There is a banquet space on the second floor for weddings and other events, with oversized spaces used for bridal preparation and breakout sessions if necessary. Only some of the rooms in this historic structure are air conditioned because not all the spaces could accommodate the ductwork or unit space and wiring those units need.
I’ve done enough exploring for the afternoon, so it’s back to my room for a quick change and shower before heading to my 8 p.m. dinner reservation at the hotel’s restaurant. Lucky for me, it’s open tonight. If you plan on dining there, be sure to make a reservation when you book your room.
When I arrive, I’m taken to my outdoor table and my waiter, Nico, shares his dining philosophy. “Your stomach is like an engine, it must be warned up,” he says and he recommends the chicken appetizer.
Chef Boris Rommel’s philosophy is to combine local and French cuisine, and his enthusiastic refusal to serve lobster or foie gras is proof of the unique and exclusive feeling they embrace here. My marinated fillet of veal and tuna with lemon and seaweed starter followed by foam of asparagus morels with sweetbread and chives bookend the locally sourced boef de Hohenlohe with ox marrow Hollandaise with fried spring leeks and creamed potatoes are complemented by a wonderful pickled rhubarb dessert.
The evening’s temperature is perfect, the food’s arrival, two server preparation and presentation is an elegant yet dramatic crescendo, building then culminating, forkful after forkful, the meal enhancing the region’s and the restaurant’s culinary reputation. The food and service were as fantastic as the outdoor dining environment looked and felt.
And in speaking with Nico, he ends my meal with more culinary philosophy “We want another Michelin Star.” And with food, service and attention to detail like theirs, they seem to be well on their way.
Although my time at The Wald & Schlosshotel gave no hint of a nearby population center, I decide to make a morning trip to nearby Öhringen and have a look at the flower show where the plants spread their petals by day in competition with gardens’ modern art installations that contrast with the centuries-old stone walls of nearby structures, but at night a variety of musicians perform to close each day of this temporary family-oriented exhibition.

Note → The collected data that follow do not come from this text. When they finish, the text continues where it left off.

/-! ### The denominator ideal of a reduced fraction -/

/-- A Laurent presentation at level `N₁` persists at every positive multiple `L` of `N₁`
(with numerator `expand e F`, `L = N₁ e`). [folklore] -/
theorem laurent_dvd (k : Subfield E) {p : ℕ} (b : Fin p → E) {N₁ L : ℕ} (hN₁ : 0 < N₁) (hL : 0 < L)
    (hdvd : N₁ ∣ L) {x : E} {F : MvPolynomial (Fin p) k} {M : Fin p →₀ ℕ}
    (h : x * MvPolynomial.aeval (fun i => exp ((1 / (N₁ : ℚ)) • b i)) (MvPolynomial.monomial M (1 : k)) =
      MvPolynomial.aeval (fun i => exp ((1 / (N₁ : ℚ)) • b i)) F) :
    ∃ (e : ℕ) (M' : Fin p →₀ ℕ),
      x * MvPolynomial.aeval (fun i => exp ((1 / (L : ℚ)) • b i)) (MvPolynomial.monomial M' (1 : k)) =
        MvPolynomial.aeval (fun i => exp ((1 / (L : ℚ)) • b i)) (MvPolynomial.expand e F) := by
  obtain ⟨e, rfl⟩ := hdvd
  exact ⟨e, e • M, laurent_level k b hN₁ (pos_of_mul_pos_right hL (Nat.zero_le _)) h⟩

/-- **The denominator ideal.**  Let `z * ev_N Q = ev_N P` with `P`, `Q` coprime.  If `x` and `z * x`
are both Laurent polynomials, then `x` lies in the ideal generated by `ev_N Q` in the Laurent ring:
`x * ev_L (X^M) = ev_N Q * ev_L G` at some level `L`.  (At a common level `L = N e`:
`P^(e) · F_x · X^* = F_{zx} · Q^(e) · X^*` in `k[X]` by injectivity of `ev_L`, and `Q^(e)` is still
prime to `P^(e)`.) [folklore] -/
theorem laurent_mul_denominator (k : Subfield E) {p : ℕ} (b : Fin p → E)
    (hAI : ∀ N : ℕ, 0 < N → AlgebraicIndependent k (fun i => exp ((1 / (N : ℚ)) • b i)))
    (hEC : ∀ {e : ℕ}, 0 < e → ∀ {P Q : MvPolynomial (Fin p) k}, IsRelPrime P Q →
      IsRelPrime (MvPolynomial.expand e P) (MvPolynomial.expand e Q))
    {N : ℕ} (hN : 0 < N) {z : E} {P Q : MvPolynomial (Fin p) k} (hrel : IsRelPrime P Q)
    (hz : z * MvPolynomial.aeval (fun i => exp ((1 / (N : ℚ)) • b i)) Q =
      MvPolynomial.aeval (fun i => exp ((1 / (N : ℚ)) • b i)) P)
    {x : E}
    (hx : ∃ N₁ : ℕ, 0 < N₁ ∧ ∃ (F : MvPolynomial (Fin p) k) (M : Fin p →₀ ℕ),
      x * MvPolynomial.aeval (fun i => exp ((1 / (N₁ : ℚ)) • b i)) (MvPolynomial.monomial M (1 : k)) =
        MvPolynomial.aeval (fun i => exp ((1 / (N₁ : ℚ)) • b i)) F)
    (hzx : ∃ N₂ : ℕ, 0 < N₂ ∧ ∃ (F : MvPolynomial (Fin p) k) (M : Fin p →₀ ℕ),
      (z * x) * MvPolynomial.aeval (fun i => exp ((1 / (N₂ : ℚ)) • b i)) (MvPolynomial.monomial M (1 : k)) =
        MvPolynomial.aeval (fun i => exp ((1 / (N₂ : ℚ)) • b i)) F) :
    ∃ L : ℕ, 0 < L ∧ ∃ (G : MvPolynomial (Fin p) k) (M : Fin p →₀ ℕ),
      x * MvPolynomial.aeval (fun i => exp ((1 / (L : ℚ)) • b i)) (MvPolynomial.monomial M (1 : k)) =
        MvPolynomial.aeval (fun i => exp ((1 / (N : ℚ)) • b i)) Q *
          MvPolynomial.aeval (fun i => exp ((1 / (L : ℚ)) • b i)) G := by
  obtain ⟨N₁, hN₁, F₁, M₁, h₁⟩ := hx
  obtain ⟨N₂, hN₂, F₂, M₂, h₂⟩ := hzx
  have he : 0 < N₁ * N₂ := Nat.mul_pos hN₁ hN₂
  have hL : 0 < N * (N₁ * N₂) := Nat.mul_pos hN he
  obtain ⟨e₁, M₁', h₁'⟩ := laurent_dvd k b hN₁ hL ((dvd_mul_right N₁ N₂).mul_left N) h₁
  obtain ⟨e₂, M₂', h₂'⟩ := laurent_dvd k b hN₂ hL ((dvd_mul_left N₂ N₁).mul_left N) h₂
  have hz' := fraction_level k b hN he hz
  have hQ' := aeval_expand k b hN he Q
  -- the key identity in `k[X]` at level `L = N (N₁ N₂)`
  have hkey : MvPolynomial.expand (N₁ * N₂) P * (MvPolynomial.expand e₁ F₁ * MvPolynomial.monomial M₂' 1) =
      MvPolynomial.expand (N₁ * N₂) Q * (MvPolynomial.expand e₂ F₂ * MvPolynomial.monomial M₁' 1) := by
    apply aeval_injective k b hAI hL
    simp only [map_mul]
    rw [← hz', ← h₁', ← h₂']
    ring
  obtain ⟨G, hG⟩ : MvPolynomial.expand (N₁ * N₂) Q ∣ MvPolynomial.expand e₁ F₁ * MvPolynomial.monomial M₂' 1 :=
    (hEC he hrel).symm.dvd_of_dvd_mul_left ⟨_, hkey⟩
  refine ⟨N * (N₁ * N₂), hL, G, M₁' + M₂', ?_⟩
  have hm : MvPolynomial.aeval (fun i => exp ((1 / ((N * (N₁ * N₂) : ℕ) : ℚ)) • b i))
        (MvPolynomial.monomial (M₁' + M₂') (1 : k)) =
      MvPolynomial.aeval (fun i => exp ((1 / ((N * (N₁ * N₂) : ℕ) : ℚ)) • b i))
          (MvPolynomial.monomial M₁' (1 : k)) *
        MvPolynomial.aeval (fun i => exp ((1 / ((N * (N₁ * N₂) : ℕ) : ℚ)) • b i))
          (MvPolynomial.monomial M₂' (1 : k)) := by
    rw [← map_mul, MvPolynomial.monomial_mul, one_mul]
  have hGev : MvPolynomial.aeval (fun i => exp ((1 / ((N * (N₁ * N₂) : ℕ) : ℚ)) • b i))
        (MvPolynomial.expand e₁ F₁) *
        MvPolynomial.aeval (fun i => exp ((1 / ((N * (N₁ * N₂) : ℕ) : ℚ)) • b i))
          (MvPolynomial.monomial M₂' (1 : k)) =
      MvPolynomial.aeval (fun i => exp ((1 / (N : ℚ)) • b i)) Q *
        MvPolynomial.aeval (fun i => exp ((1 / ((N * (N₁ * N₂) : ℕ) : ℚ)) • b i)) G := by
    rw [← map_mul, hG, map_mul, hQ']
  linear_combination x * hm
    + MvPolynomial.aeval (fun i => exp ((1 / ((N * (N₁ * N₂) : ℕ) : ℚ)) • b i))
        (MvPolynomial.monomial M₂' (1 : k)) * h₁' + hGev
import Summits.NavierStokesRegularity.TurbBounds.ShearSpecPieces
import Summits.NavierStokesRegularity.TurbBounds.PieceAssembly
import Summits.NavierStokesRegularity.TurbBounds.Certs.S1000.Scalars
import Summits.NavierStokesRegularity.TurbBounds.Certs.S1000.EvalPieces4p1
import Summits.NavierStokesRegularity.TurbBounds.Certs.S1000.EvalPieces4p2
import Summits.NavierStokesRegularity.TurbBounds.Certs.S1000.EvalPieces4p3
import Summits.NavierStokesRegularity.TurbBounds.Certs.S1000.SpecPieces4c1
import HarnessLib

/-!
# Row S1000 — mode 4 (part 2/6: Qphi2, Qphi3, Qphi4, Qphi5): the literal evaluator pieces ARE the SPEC 2.8 rule (generator C, kernel)

Container `C1p-fw16-Gx2-Gr1000-P20-N16-j110919` (rbcert.json sha256 15211248adbb023f…; piece dump `blocks_A.rbsdp-blocks0.json.gz` sha256 7e6f3737c61f1cab…), family fw16_shear_2d,
`Γx = 2`, `P = 20`, mode `m = 4`, truncation `N_m = 16`, `dim = 2(N+P+3) = 78`. For each piece X ∈ {Q0, QT, Qφ⁽⁰⁾…Qφ⁽20⁾} of rbsdp SPEC 2.8 the theorem
`X_4_spec : densify 78 X_4_js X_4_vs = <ShearSpecPieces rule at (N, P, m, Γx, π_lo, π_hi)>` holds by `decide +kernel`: the literal sparse rows of the
landed `EvalPieces4*` files (generator A dump, A/B-agreed) coincide entry for entry with the rule of `TurbBounds/ShearSpecPieces.lean` — a third,
independent transcription of SPEC §1–§2 evaluated in the kernel. With the landed `EvalBlock4.eval_rule` (`B004.A = den • (Q0 + Σ φ̂_p Qφ⁽ᵖ⁾ + T·QT)`)
this closes the algebraic part of SPEC 2.8 for this mode in the kernel: `Cn = den · Q_m(φ̂, T)` with `Q_m` COMPUTED FROM THE FORMULAS. Not in the kernel:
that the formulas are the Legendre–Galerkin matrices of FW16 (4.13)–(4.15) (bridge, v2), the tail lemma at function level, the cited reduction.
pub-turb-shear gen 6 (generator lean-t12/specpieces/gen_specpieces.py). HONEST FRAMING: rigorous bounds for the stated PDE and boundary conditions; no claim about physical turbulence beyond the bound.
-/

set_option linter.style.longLine false
set_option maxRecDepth 100000

namespace Summit.NavierStokesRegularity.TurbBounds.Certs.S1000.SpecPieces.M4

open Summit.NavierStokesRegularity.TurbBounds.ShearSpecPieces Summit.NavierStokesRegularity.TurbBounds.PieceAssembly Summit.NavierStokesRegularity.TurbBounds.Certs.S1000.Eval

set_option maxHeartbeats 0 in
/-- **`Qφ⁽2⁾` piece = SPEC rule** (`D = D_4`, `E⁽2⁾ = D0cᵀK⁽2⁾D1`). -/
theorem Qphi2_4_spec : densify 78 Qphi2_4_js Qphi2_4_vs = qphiPiece N P (Dm S1000.Scalars.Gx S1000.Scalars.piLo 4) 2 := by decide +kernel

set_option maxHeartbeats 0 in
/-- **`Qφ⁽3⁾` piece = SPEC rule** (`D = D_4`, `E⁽3⁾ = D0cᵀK⁽3⁾D1`). -/
theorem Qphi3_4_spec : densify 78 Qphi3_4_js Qphi3_4_vs = qphiPiece N P (Dm S1000.Scalars.Gx S1000.Scalars.piLo 4) 3 := by decide +kernel

set_option maxHeartbeats 0 in
/-- **`Qφ⁽4⁾` piece = SPEC rule** (`D = D_4`, `E⁽4⁾ = D0cᵀK⁽4⁾D1`). -/
theorem Qphi4_4_spec : densify 78 Qphi4_4_js Qphi4_4_vs = qphiPiece N P (Dm S1000.Scalars.Gx S1000.Scalars.piLo 4) 4 := by decide +kernel

set_option maxHeartbeats 0 in
/-- **`Qφ⁽5⁾` piece = SPEC rule** (`D = D_4`, `E⁽5⁾ = D0cᵀK⁽5⁾D1`). -/
theorem Qphi5_4_spec : densify 78 Qphi5_4_js Qphi5_4_vs = qphiPiece N P (Dm S1000.Scalars.Gx S1000.Scalars.piLo 4) 5 := by decide +kernel

end Summit.NavierStokesRegularity.TurbBounds.Certs.S1000.SpecPieces.M4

About 10 minutes down the road I stop off at the Weingut Fürst Hohenlohe Oehringen, a winery that’s been in business since 1256. Today, their 70 acres of vineyards produce about 200,000 bottles a year from organic vineyards. They applied for membership in the prestigious VDP winery association and once their German and international history was reviewed, they became one of 200 members and the only vintner in the southwestern Germany’s district of Hohenlohe.
And with these stops, I head back to The Wald & Schlosshotel, thoroughly relaxed by this wonderful walled city and its gardens against my return trip to the hustle and bustle of my American hometown.